REQUIRED ACTION: Below are entries; print them exactly from the first line through the one containing "[cite: VarmaFMS2024, Def. 8.3] -/".

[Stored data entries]
=======

/-- **The limit is `≺_I`-below the orbit** (Varma's order, tree `WeilDeligneRep.PrecI`):
`St(0) ≺_I St(b)` for every `b` — same restriction to inertia, and `rk 0^k ≤ rk N^k`.  With
`not_isEquivalent_steinbergWD_zero` this is the STRICT drop of monodromy in the limit that the
relation `≺` of the local–global compatibility theorems for limit-constructed representations
records (Varma Thm. 2; A'Campo–Hevesi–Thorne–Whitmore Cor. 1.2.2 and Lemma 6.0.3).
[cite: VarmaFMS2024, Def. 8.3] -/
theorem steinbergWD_zero_precI (b : C) : (steinbergWD F C 0).PrecI (steinbergWD F C b) := by
  refine ⟨⟨Representation.Equiv.refl _⟩, fun d θ _ _ k => ?_⟩
  have hiso : (steinbergWD F C 0).inertiaIsotypic θ = (steinbergWD F C b).inertiaIsotypic θ :=
    WeilDeligneRep.inertiaIsotypic_congr (fun _ _ => rfl) θ
  rcases Nat.eq_zero_or_pos k with rfl | hk
  · rw [pow_zero, pow_zero, hiso]
  · rw [(steinbergWD_N_eq_zero_iff F C 0).2 rfl, zero_pow hk.ne', Submodule.map_zero, finrank_bot]
    exact Nat.zero_le _

end OrbitClosure

/-! ## 4. Rank two: upper-triangular framed representations, their diagonal part, frame rescaling -/

section RankTwo

variable {G : Type*} [Group G] [TopologicalSpace G]

variable {E : Type*} [CommRing E] [TopologicalSpace E]

/-- `ρ : G →ₜ* GL₂(E)` is **upper triangular** in its frame: the `(1,0)` entry of every `ρ(σ)`
vanishes, i.e. the line `E·e₀` is `G`-stable (`ρ` is an extension of the character `ρ₁₁` by the
character `ρ₀₀`). [folklore] -/
def IsUpperTriangular (ρ : FramedRep G E 2) : Prop :=
  ∀ σ : G, ((ρ σ : GL (Fin 2) E) : Matrix (Fin 2) (Fin 2) E) 1 0 = 0

namespace IsUpperTriangular

variable {ρ : FramedRep G E 2}

/-- The diagonal entries of an upper-triangular representation are multiplicative. [folklore] -/
theorem apply_mul_diag (h : IsUpperTriangular ρ) (σ τ : G) (i : Fin 2) :
    ((ρ (σ * τ) : GL (Fin 2) E) : Matrix (Fin 2) (Fin 2) E) i i =
      ((ρ σ : GL (Fin 2) E) : Matrix (Fin 2) (Fin 2) E) i i *
        ((ρ τ : GL (Fin 2) E) : Matrix (Fin 2) (Fin 2) E) i i := by
  rw [map_mul, Units.val_mul, Matrix.mul_apply, Fin.sum_univ_two]
  fin_cases i
  · simp [h τ]
  · simp [h σ]

/-- The diagonal of `ρ(σ)` as an invertible diagonal matrix (inverse: the diagonal of
`ρ(σ)⁻¹ = ρ(σ⁻¹)`). [folklore] -/
def diagGL (h : IsUpperTriangular ρ) (σ : G) : GL (Fin 2) E where
  val := Matrix.diagonal fun i => ((ρ σ : GL (Fin 2) E) : Matrix (Fin 2) (Fin 2) E) i i
  inv := Matrix.diagonal fun i => (((ρ σ)⁻¹ : GL (Fin 2) E) : Matrix (Fin 2) (Fin 2) E) i i
  val_inv := by
    rw [Matrix.diagonal_mul_diagonal, ← Matrix.diagonal_one]
    congr 1
    funext i
    rw [← map_inv, ← h.apply_mul_diag, mul_inv_cancel, map_one, Units.val_one, Matrix.one_apply_eq]
  inv_val := by
    rw [Matrix.diagonal_mul_diagonal, ← Matrix.diagonal_one]
    congr 1
    funext i
    rw [← map_inv, ← h.apply_mul_diag, inv_mul_cancel, map_one, Units.val_one, Matrix.one_apply_eq]

/-- **The diagonal part `ρ^{diag} = ρ₀₀ ⊕ ρ₁₁`** of an upper-triangular `ρ : G →ₜ* GL₂(E)`: the
continuous homomorphism `σ ↦ diag(ρ(σ)₀₀, ρ(σ)₁₁)` — the direct sum of the two diagonal characters,
i.e. the SEMISIMPLIFICATION of `ρ` in the same frame when `E` is a field. [folklore] -/
def diagPart (h : IsUpperTriangular ρ) : FramedRep G E 2 where
  toFun := h.diagGL
  map_one' := by
    refine Units.ext ?_
    change Matrix.diagonal _ = 1
    rw [← Matrix.diagonal_one]
    congr 1
    funext i
    rw [map_one, Units.val_one, Matrix.one_apply_eq]
  map_mul' σ τ := by
    refine Units.ext ?_
    change Matrix.diagonal _ = Matrix.diagonal _ * Matrix.diagonal _
    rw [Matrix.diagonal_mul_diagonal]
    congr 1
    funext i
    exact h.apply_mul_diag σ τ i
  continuous_toFun := by
    refine Units.continuous_iff.2 ⟨?_, ?_⟩
    · have hc : Continuous fun σ : G => ((ρ σ : GL (Fin 2) E) : Matrix (Fin 2) (Fin 2) E) :=
        Units.continuous_val.comp (map_continuous ρ)
      exact (continuous_pi fun i => hc.matrix_elem i i).matrix_diagonal
    · have hc : Continuous fun σ : G => (((ρ σ)⁻¹ : GL (Fin 2) E) : Matrix (Fin 2) (Fin 2) E) :=
        Units.continuous_coe_inv.comp (map_continuous ρ)
      exact (continuous_pi fun i => hc.matrix_elem i i).matrix_diagonal

/-- Unfolding lemma: the matrix of `ρ^{diag}(σ)`. [folklore] -/
@[simp] theorem coe_diagPart_apply (h : IsUpperTriangular ρ) (σ : G) :
    ((h.diagPart σ : GL (Fin 2) E) : Matrix (Fin 2) (Fin 2) E) =
      Matrix.diagonal fun i => ((ρ σ : GL (Fin 2) E) : Matrix (Fin 2) (Fin 2) E) i i := rfl

/-- **`ρ` and `ρ^{diag}` have the same traces** (hence the same pseudocharacter): the datum that
`p`-adic limit / congruence constructions control. [folklore] -/
theorem trace_diagPart (h : IsUpperTriangular ρ) (σ : G) : h.diagPart.trace σ = ρ.trace σ := by
  rw [FramedRep.trace, FramedRep.trace, coe_diagPart_apply, Matrix.trace_fin_two, Matrix.trace_fin_two,
    Matrix.diagonal_apply_eq, Matrix.diagonal_apply_eq]

/-- `ρ` and `ρ^{diag}` have the same determinants. [folklore] -/
theorem det_diagPart (h : IsUpperTriangular ρ) (σ : G) :
    Matrix.det ((h.diagPart σ : GL (Fin 2) E) : Matrix (Fin 2) (Fin 2) E) =
      Matrix.det ((ρ σ : GL (Fin 2) E) : Matrix (Fin 2) (Fin 2) E) := by
  rw [coe_diagPart_apply, Matrix.det_diagonal, Matrix.det_fin_two, h σ, Fin.prod_univ_two]
  ring

/-- `ρ` and `ρ^{diag}` have the same characteristic polynomials. [folklore] -/
theorem charpoly_diagPart [Nontrivial E] (h : IsUpperTriangular ρ) (σ : G) :
    h.diagPart.charpoly σ = ρ.charpoly σ := by
  rw [FramedRep.charpoly, FramedRep.charpoly, Matrix.charpoly_fin_two, Matrix.charpoly_fin_two,
    h.det_diagPart σ,
    show Matrix.trace ((h.diagPart σ : GL (Fin 2) E) : Matrix (Fin 2) (Fin 2) E) =
      Matrix.trace ((ρ σ : GL (Fin 2) E) : Matrix (Fin 2) (Fin 2) E) from h.trace_diagPart σ]

end IsUpperTriangular

variable [IsTopologicalRing E]

/-- Entries of the rescaled representation `d(c) ρ d(c)⁻¹`. [folklore] -/
theorem conj_scaleGL_apply (c : Eˣ) (ρ : FramedRep G E 2) (σ : G) (i j : Fin 2) :
    ((FramedRep.conj (scaleGL c) ρ σ : GL (Fin 2) E) : Matrix (Fin 2) (Fin 2) E) i j =
      ![(1 : E), ((c⁻¹ : Eˣ) : E)] i * ((ρ σ : GL (Fin 2) E) : Matrix (Fin 2) (Fin 2) E) i j *
        ![(1 : E), (c : E)] j := by
  rw [FramedRep.conj_apply, Units.val_mul, Units.val_mul, coe_scaleGL, coe_scaleGL_inv,
    Matrix.mul_diagonal, Matrix.diagonal_mul]

/-- Entry formulas for `d(c) ρ d(c)⁻¹`: `(ρ₀₀, ρ₀₁ c; c⁻¹ ρ₁₀, ρ₁₁)`. [folklore] -/
theorem conj_scaleGL_entries (c : Eˣ) (ρ : FramedRep G E 2) (σ : G) :
    ((FramedRep.conj (scaleGL c) ρ σ : GL (Fin 2) E) : Matrix (Fin 2) (Fin 2) E) 0 0 =
        ((ρ σ : GL (Fin 2) E) : Matrix (Fin 2) (Fin 2) E) 0 0 ∧
      ((FramedRep.conj (scaleGL c) ρ σ : GL (Fin 2) E) : Matrix (Fin 2) (Fin 2) E) 0 1 =
        ((ρ σ : GL (Fin 2) E) : Matrix (Fin 2) (Fin 2) E) 0 1 * c ∧
      ((FramedRep.conj (scaleGL c) ρ σ : GL (Fin 2) E) : Matrix (Fin 2) (Fin 2) E) 1 0 =
        ((c⁻¹ : Eˣ) : E) * ((ρ σ : GL (Fin 2) E) : Matrix (Fin 2) (Fin 2) E) 1 0 ∧
      ((FramedRep.conj (scaleGL c) ρ σ : GL (Fin 2) E) : Matrix (Fin 2) (Fin 2) E) 1 1 =
        ((ρ σ : GL (Fin 2) E) : Matrix (Fin 2) (Fin 2) E) 1 1 := by
  refine ⟨?_, ?_, ?_, ?_⟩ <;> rw [conj_scaleGL_apply] <;>
    simp only [Matrix.cons_val_zero, Matrix.cons_val_one, one_mul, mul_one]
  rw [mul_right_comm, Units.inv_mul, one_mul]

/-- Rescaling the frame preserves upper-triangularity. [folklore] -/
theorem IsUpperTriangular.conj_scaleGL {ρ : FramedRep G E 2} (h : IsUpperTriangular ρ) (c : Eˣ) :
    IsUpperTriangular (FramedRep.conj (scaleGL c) ρ) := fun σ => by
  rw [(conj_scaleGL_entries c ρ σ).2.2.1, h σ, mul_zero]

/-- A change of frame does not change traces. [folklore] -/
theorem trace_conj (g : GL (Fin 2) E) (ρ : FramedRep G E 2) (σ : G) :
    (FramedRep.conj g ρ).trace σ = ρ.trace σ := by
  rw [FramedRep.trace, FramedRep.trace, FramedRep.conj_apply, Units.val_mul, Units.val_mul,
    Matrix.trace_units_conj]

end RankTwo

/-! ## 5. Framewise uniform convergence `d(c_m) ρ d(c_m)⁻¹ → ρ^{diag}` as `c_m → 0` -/

section Normed

variable {G : Type*} [Group G] [TopologicalSpace G]
variable {E : Type*} [NormedField E]

/-- **Uniform convergence in a fixed frame**: `ρ_m → ρ_∞` uniformly on `G`, entry by entry of the
matrices `ρ_m(σ) ∈ GL_n(E)` — the sense in which a Galois representation "is a `p`-adic limit" of
representations `ρ_m` (e.g. `ρ ≡ ρ_m mod ℓ^m` in a fixed lattice basis). [folklore] -/
def TendstoUniformlyInFrame {n : ℕ} (ρs : ℕ → FramedRep G E n) (ρlim : FramedRep G E n) : Prop :=
  ∀ ε > (0 : ℝ), ∀ᶠ m in atTop, ∀ (σ : G) (i j : Fin n),
    ‖((ρs m σ : GL (Fin n) E) : Matrix (Fin n) (Fin n) E) i j -
        ((ρlim σ : GL (Fin n) E) : Matrix (Fin n) (Fin n) E) i j‖ < ε

/-- Entrywise distance from `d(c) ρ d(c)⁻¹` to `ρ^{diag}`: only the `(0,1)` entry `c · ρ₀₁`
survives. [folklore] -/
theorem IsUpperTriangular.norm_conj_scaleGL_sub_diagPart_le {ρ : FramedRep G E 2}
    (h : IsUpperTriangular ρ) (c : Eˣ) (σ : G) (i j : Fin 2) :
    ‖((FramedRep.conj (scaleGL c) ρ σ : GL (Fin 2) E) : Matrix (Fin 2) (Fin 2) E) i j -
        ((h.diagPart σ : GL (Fin 2) E) : Matrix (Fin 2) (Fin 2) E) i j‖ ≤
      ‖(c : E)‖ * ‖((ρ σ : GL (Fin 2) E) : Matrix (Fin 2) (Fin 2) E) 0 1‖ := by
  obtain ⟨h00, h01, h10, h11⟩ := conj_scaleGL_entries c ρ σ
  have hnn : 0 ≤ ‖(c : E)‖ * ‖((ρ σ : GL (Fin 2) E) : Matrix (Fin 2) (Fin 2) E) 0 1‖ := by
    positivity
  rw [h.coe_diagPart_apply]
  revert i j
  simp only [Fin.forall_fin_two]
  refine ⟨⟨?_, ?_⟩, ?_, ?_⟩
  · rw [h00, Matrix.diagonal_apply_eq, sub_self, norm_zero]
    exact hnn
  · rw [h01, Matrix.diagonal_apply_ne _ (by decide), sub_zero, norm_mul, mul_comm]
  · rw [h10, h σ, mul_zero, Matrix.diagonal_apply_ne _ (by decide), sub_zero, norm_zero]
    exact hnn
  · rw [h11, Matrix.diagonal_apply_eq, sub_self, norm_zero]
    exact hnn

=======

RESULT OF THIS EXERCISE:
/-- **The limit is `≺_I`-below the orbit** (Varma's order, tree `WeilDeligneRep.PrecI`):
`St(0) ≺_I St(b)` for every `b` — same restriction to inertia, and `rk 0^k ≤ rk N^k`.  With
`not_isEquivalent_steinbergWD_zero` this is the STRICT drop of monodromy in the limit that the
relation `≺` of the local–global compatibility theorems for limit-constructed representations
records (Varma Thm. 2; A'Campo–Hevesi–Thorne–Whitmore Cor. 1.2.2 and Lemma 6.0.3).
[cite: VarmaFMS2024, Def. 8.3] -/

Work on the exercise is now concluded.